DATA EXCERPTS ::
——————
variable (p) in
/-- **`{hest, transport-without-switching, non-split}` JOINTLY INHABITED WITH AN EDGE** — the one-line record
for the T54 board: the decomposition datum of `exists_decompositionData_loop_transportWitness` (Rmk 5.3.1,
`hbot`, `hest`) TOGETHER WITH (T) transport of the vertex group and of EACH branch group by a lift of every
`u ∈ Π_A` fixing the branch (Def 5.1 (i) shape, no switching), (N) the kernel of the outer action on the
geometric vertex group is the non-open real line `U_ℝ`, and (E) `Π_A` infinite compact.  Contrast: at every
Iwahori loop chart these are jointly uninhabited (abc-iut-f-177 p470380).  A witness at OUR abstract carrier,
not a statement about [SemiAnbd] Ex 5.6 in print. [cite: MochizukiSemiAnbd2006, Thm 5.4, p. 66] -/
theorem t54Binders_jointly_inhabited :
    (∃ D : DecompositionData (PadicQuadAffine p) Unit Bool,
      (∀ b b' : Bool, D.edgeOf b = D.edgeOf b') ∧ (∀ b : Bool, D.abut b = some ()) ∧
      D.vertGp () = piLevel p ∧ D.brGp false = stab 0 ∧ D.brGp true = stab 1 ∧
      VerticialEdgeLikeCompactAmpleStatement D aug ∧
      ¬ IsArithAmple (aug (p := p)) (⊥ : Subgroup (PadicQuadAffine p)) ∧
      IsTotallyArithEstranged D aug) ∧
    (∀ (u : PadicQuadOneUnits p) (y : PadicQuad p), ∃ g ∈ piLevel p, aug g = u ∧ g ∈ stab y ∧
      conjSubgroup g (piLevel p) = piLevel p ∧ conjSubgroup g (stab y) = stab y) ∧
    (∀ u : PadicQuadOneUnits p, u ∉ real p →
      ¬ ∃ g : PadicQuadAffine p, aug g = u ∧ g ∈ stab 0 ∧ g ∈ stab 1) ∧
    ({u : PadicQuadOneUnits p | ∃ g ∈ piLevel p, aug g = u ∧
      ∀ k ∈ piLevel p ⊓ aug.ker, g * k = k * g} = (real p : Set (PadicQuadOneUnits p)) ∧
      ¬ IsOpen (real p : Set (PadicQuadOneUnits p))) ∧
    (Continuous (aug (p := p)) ∧ Function.Surjective (aug (p := p)) ∧
      CompactSpace (PadicQuadOneUnits p) ∧ Infinite (PadicQuadOneUnits p)) :=
  ⟨exists_decompositionData_loop_transportWitness p, exists_transport,
    fun _ hu => not_exists_lift_mem_stab_stab zero_ne_one hu,
    ⟨setOf_central_lift_eq_real, not_isOpen_real⟩,
    ⟨continuous_aug, aug_surjective, inferInstance, inferInstance⟩⟩

end QuadAffineWitness

end Literature.AnabelianGeometry.SemiGraphs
——————
HOW TO COMPLETE THIS TASK :: Going back over the entries above, copy word for word every line from the one that has "g ∈ stab 1) ∧" on through the one that has "(PadicQuadOneUnits p)) ∧".

REPLY ::
      ¬ ∃ g : PadicQuadAffine p, aug g = u ∧ g ∈ stab 0 ∧ g ∈ stab 1) ∧
    ({u : PadicQuadOneUnits p | ∃ g ∈ piLevel p, aug g = u ∧
      ∀ k ∈ piLevel p ⊓ aug.ker, g * k = k * g} = (real p : Set (PadicQuadOneUnits p)) ∧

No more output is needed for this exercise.